**WHAT TO WORK ON**
Please copy, character for character, each line from the beginning of the listing to the line containing "h (lt_top_iff_ne_top.2 htop)", including both.

**THE DATA**

/-- **No chain `⊥ < N₁ < N₂ < ⊤` when `finrank r(ρ) ≤ 2`** (and every constituent of the smooth `ρ` has `r ≠ 0`): the four images
in `r(ρ)` would have strictly increasing dimensions `0 ≤ · < · < · < · ≤ 2`.  The shape of ★ `UnitaryGroup.U3PrincipalSeriesLengthLeTwo`
(«Suppose one has a composition series `0 ⊊ I₁ ⊊ I₂ ⊊ I₃ = I` … contradiction»). [cite: Casselman1995, Cor. 7.1.2 p. 67]
[cite: BernsteinZelevinsky1977, Thm. 2.8] -/
theorem not_bot_lt_lt_lt_top_of_finrank_coinvariants_le_two (hN : IsLimitOfCompactOpen t.N) (hρ : ρ.IsSmooth)
    (h : ∀ c : IrrClass G, c.IsConstituentOf ρ →
      ∃ r : SmoothIrrep G, IrrClass.mk r = c ∧ Nontrivial (t.restrict r.ρ).Coinvariants)
    [FiniteDimensional ℂ (t.restrict ρ).Coinvariants] (h2 : Module.finrank ℂ (t.restrict ρ).Coinvariants ≤ 2)
    (N₁ N₂ : Subrepresentation ρ) : ¬ (⊥ < N₁ ∧ N₁ < N₂ ∧ N₂ < ⊤) := by
  rintro ⟨h01, h12, h2t⟩
  have a := finrank_map_coinvariantsMk_lt_of_lt t hN hρ h h01
  have b := finrank_map_coinvariantsMk_lt_of_lt t hN hρ h h12
  have c := finrank_map_coinvariantsMk_lt_of_lt t hN hρ h h2t
  have d : Module.finrank ℂ ↥((⊤ : Subrepresentation ρ).toSubmodule.map (Coinvariants.mk (t.restrict ρ))) ≤
      Module.finrank ℂ (t.restrict ρ).Coinvariants := Submodule.finrank_le _
  omega

/-- **A proper non-zero subrepresentation has a one-dimensional Jacquet module when `finrank r(ρ) = 2`** (and every constituent of
the smooth `ρ` has `r ≠ 0`): `0 ≤ dim r(⊥) < dim r(N) < dim r(⊤) ≤ 2`.  First step of [Casselman1995, Prop. 7.1.3].
[cite: Casselman1995, Prop. 7.1.3 p. 67] -/
theorem finrank_coinvariants_eq_one_of_ne_bot_of_ne_top (hN : IsLimitOfCompactOpen t.N) (hρ : ρ.IsSmooth)
    (h : ∀ c : IrrClass G, c.IsConstituentOf ρ →
      ∃ r : SmoothIrrep G, IrrClass.mk r = c ∧ Nontrivial (t.restrict r.ρ).Coinvariants)
    [FiniteDimensional ℂ (t.restrict ρ).Coinvariants] (h2 : Module.finrank ℂ (t.restrict ρ).Coinvariants = 2)
    {N : Subrepresentation ρ} (hbot : N ≠ ⊥) (htop : N ≠ ⊤) :
    Module.finrank ℂ (t.restrict N.toRepresentation).Coinvariants = 1 := by
  have a := finrank_map_coinvariantsMk_lt_of_lt t hN hρ h (bot_lt_iff_ne_bot.2 hbot)
  have b := finrank_map_coinvariantsMk_lt_of_lt t hN hρ h (lt_top_iff_ne_top.2 htop)
  have d : Module.finrank ℂ ↥((⊤ : Subrepresentation ρ).toSubmodule.map (Coinvariants.mk (t.restrict ρ))) ≤
      Module.finrank ℂ (t.restrict ρ).Coinvariants := Submodule.finrank_le _
  rw [finrank_coinvariants_toRepresentation_eq t hN hρ N]
  omega

end Consequences

/-! ## §4 A line carrying a non-zero `M`-map to a character: `M` acts by that character -/

section Line

variable [LocallyCompactSpace t.P] {W : Type*} [AddCommGroup W] [Module ℂ W] (σ : Representation ℂ G W)

/-- **If `r(σ)` is one-dimensional and carries a NON-ZERO `M`-map to the character `θ`** (e.g. the Frobenius image of an embedding
`σ ↪ i(θ)`, ★ `frobenius_normalizedInd`), **then `M` acts on `r(σ)` by `θ`**: the map is injective on the line and intertwines
`r(σ)` with `ℂ_θ`. [cite: Casselman1995, Prop. 7.1.3 p. 67; Thm. 3.2.4] [cite: BernsteinZelevinsky1977, Prop. 1.9 (b)] -/
theorem normalizedJacquet_apply_eq_smul_of_finrank_eq_one (θ : ↥t.M →* ℂˣ)
    (h1 : Module.finrank ℂ (t.restrict σ).Coinvariants = 1)
    (φ : (σ.normalizedJacquet t).IntertwiningMap ((Representation.trivial ℂ ↥t.M ℂ).twist θ)) (hφ : φ ≠ 0)
    (m : ↥t.M) (x : (t.restrict σ).Coinvariants) :
    σ.normalizedJacquet t m x = ((θ m : ℂˣ) : ℂ) • x := by
  -- `φ` is injective on the line `r(σ)`
  haveI : FiniteDimensional ℂ (t.restrict σ).Coinvariants := Module.finite_of_finrank_eq_succ h1
  have hφinj : Function.Injective φ := by
    have hker : LinearMap.ker φ.toLinearMap ≠ ⊤ := by
      intro htop
      apply hφ
      refine Representation.IntertwiningMap.ext (LinearMap.ext fun y => ?_)
      have hy : y ∈ LinearMap.ker φ.toLinearMap := htop ▸ Submodule.mem_top
      simpa using hy
    have hker0 : LinearMap.ker φ.toLinearMap = ⊥ := by
      haveI := is_simple_module_of_finrank_eq_one (K := ℂ) (A := ℂ) h1
      rcases IsSimpleOrder.eq_bot_or_eq_top (LinearMap.ker φ.toLinearMap) with h0 | h0
      · exact h0
      · exact (hker h0).elim
    exact LinearMap.ker_eq_bot.1 hker0
  apply hφinj
  rw [map_smul, Representation.IntertwiningMap.isIntertwining, Representation.twist_apply, Representation.trivial_apply]

/-- Hence **every exponent of such a `σ` equals `θ` pointwise** (★ `Representation.HasJacquetExponent`: an eigenvector `w ≠ 0` with
eigencharacter `χ'` has `χ' m • w = θ m • w`; stated on the raw eigenvector so that this file does not import the exponent
vocabulary). [cite: Casselman1995, §4.4 p. 45; Prop. 7.1.3 p. 67] -/
theorem apply_eq_of_eigenvector_of_finrank_eq_one (θ : ↥t.M →* ℂˣ)
    (h1 : Module.finrank ℂ (t.restrict σ).Coinvariants = 1)
    (φ : (σ.normalizedJacquet t).IntertwiningMap ((Representation.trivial ℂ ↥t.M ℂ).twist θ)) (hφ : φ ≠ 0)
    {χ' : ↥t.M →* ℂˣ} {w : (t.restrict σ).Coinvariants} (hw0 : w ≠ 0)
    (hw : ∀ m : ↥t.M, σ.normalizedJacquet t m w = ((χ' m : ℂˣ) : ℂ) • w) (m : ↥t.M) :
    ((χ' m : ℂˣ) : ℂ) = ((θ m : ℂˣ) : ℂ) := by
  have e := (hw m).symm.trans (normalizedJacquet_apply_eq_smul_of_finrank_eq_one t σ θ h1 φ hφ m w)
  exact smul_left_injective ℂ hw0 e

end Line

end Representation

end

**EXERCISE RESPONSE**
/-- **No chain `⊥ < N₁ < N₂ < ⊤` when `finrank r(ρ) ≤ 2`** (and every constituent of the smooth `ρ` has `r ≠ 0`): the four images
in `r(ρ)` would have strictly increasing dimensions `0 ≤ · < · < · < · ≤ 2`.  The shape of ★ `UnitaryGroup.U3PrincipalSeriesLengthLeTwo`
(«Suppose one has a composition series `0 ⊊ I₁ ⊊ I₂ ⊊ I₃ = I` … contradiction»). [cite: Casselman1995, Cor. 7.1.2 p. 67]
[cite: BernsteinZelevinsky1977, Thm. 2.8] -/
theorem not_bot_lt_lt_lt_top_of_finrank_coinvariants_le_two (hN : IsLimitOfCompactOpen t.N) (hρ : ρ.IsSmooth)
    (h : ∀ c : IrrClass G, c.IsConstituentOf ρ →
      ∃ r : SmoothIrrep G, IrrClass.mk r = c ∧ Nontrivial (t.restrict r.ρ).Coinvariants)
    [FiniteDimensional ℂ (t.restrict ρ).Coinvariants] (h2 : Module.finrank ℂ (t.restrict ρ).Coinvariants ≤ 2)
    (N₁ N₂ : Subrepresentation ρ) : ¬ (⊥ < N₁ ∧ N₁ < N₂ ∧ N₂ < ⊤) := by
  rintro ⟨h01, h12, h2t⟩
  have a := finrank_map_coinvariantsMk_lt_of_lt t hN hρ h h01
  have b := finrank_map_coinvariantsMk_lt_of_lt t hN hρ h h12
  have c := finrank_map_coinvariantsMk_lt_of_lt t hN hρ h h2t
  have d : Module.finrank ℂ ↥((⊤ : Subrepresentation ρ).toSubmodule.map (Coinvariants.mk (t.restrict ρ))) ≤
      Module.finrank ℂ (t.restrict ρ).Coinvariants := Submodule.finrank_le _
  omega

/-- **A proper non-zero subrepresentation has a one-dimensional Jacquet module when `finrank r(ρ) = 2`** (and every constituent of
the smooth `ρ` has `r ≠ 0`): `0 ≤ dim r(⊥) < dim r(N) < dim r(⊤) ≤ 2`.  First step of [Casselman1995, Prop. 7.1.3].
[cite: Casselman1995, Prop. 7.1.3 p. 67] -/
theorem finrank_coinvariants_eq_one_of_ne_bot_of_ne_top (hN : IsLimitOfCompactOpen t.N) (hρ : ρ.IsSmooth)
    (h : ∀ c : IrrClass G, c.IsConstituentOf ρ →
      ∃ r : SmoothIrrep G, IrrClass.mk r = c ∧ Nontrivial (t.restrict r.ρ).Coinvariants)
    [FiniteDimensional ℂ (t.restrict ρ).Coinvariants] (h2 : Module.finrank ℂ (t.restrict ρ).Coinvariants = 2)
    {N : Subrepresentation ρ} (hbot : N ≠ ⊥) (htop : N ≠ ⊤) :
    Module.finrank ℂ (t.restrict N.toRepresentation).Coinvariants = 1 := by
  have a := finrank_map_coinvariantsMk_lt_of_lt t hN hρ h (bot_lt_iff_ne_bot.2 hbot)
  have b := finrank_map_coinvariantsMk_lt_of_lt t hN hρ h (lt_top_iff_ne_top.2 htop)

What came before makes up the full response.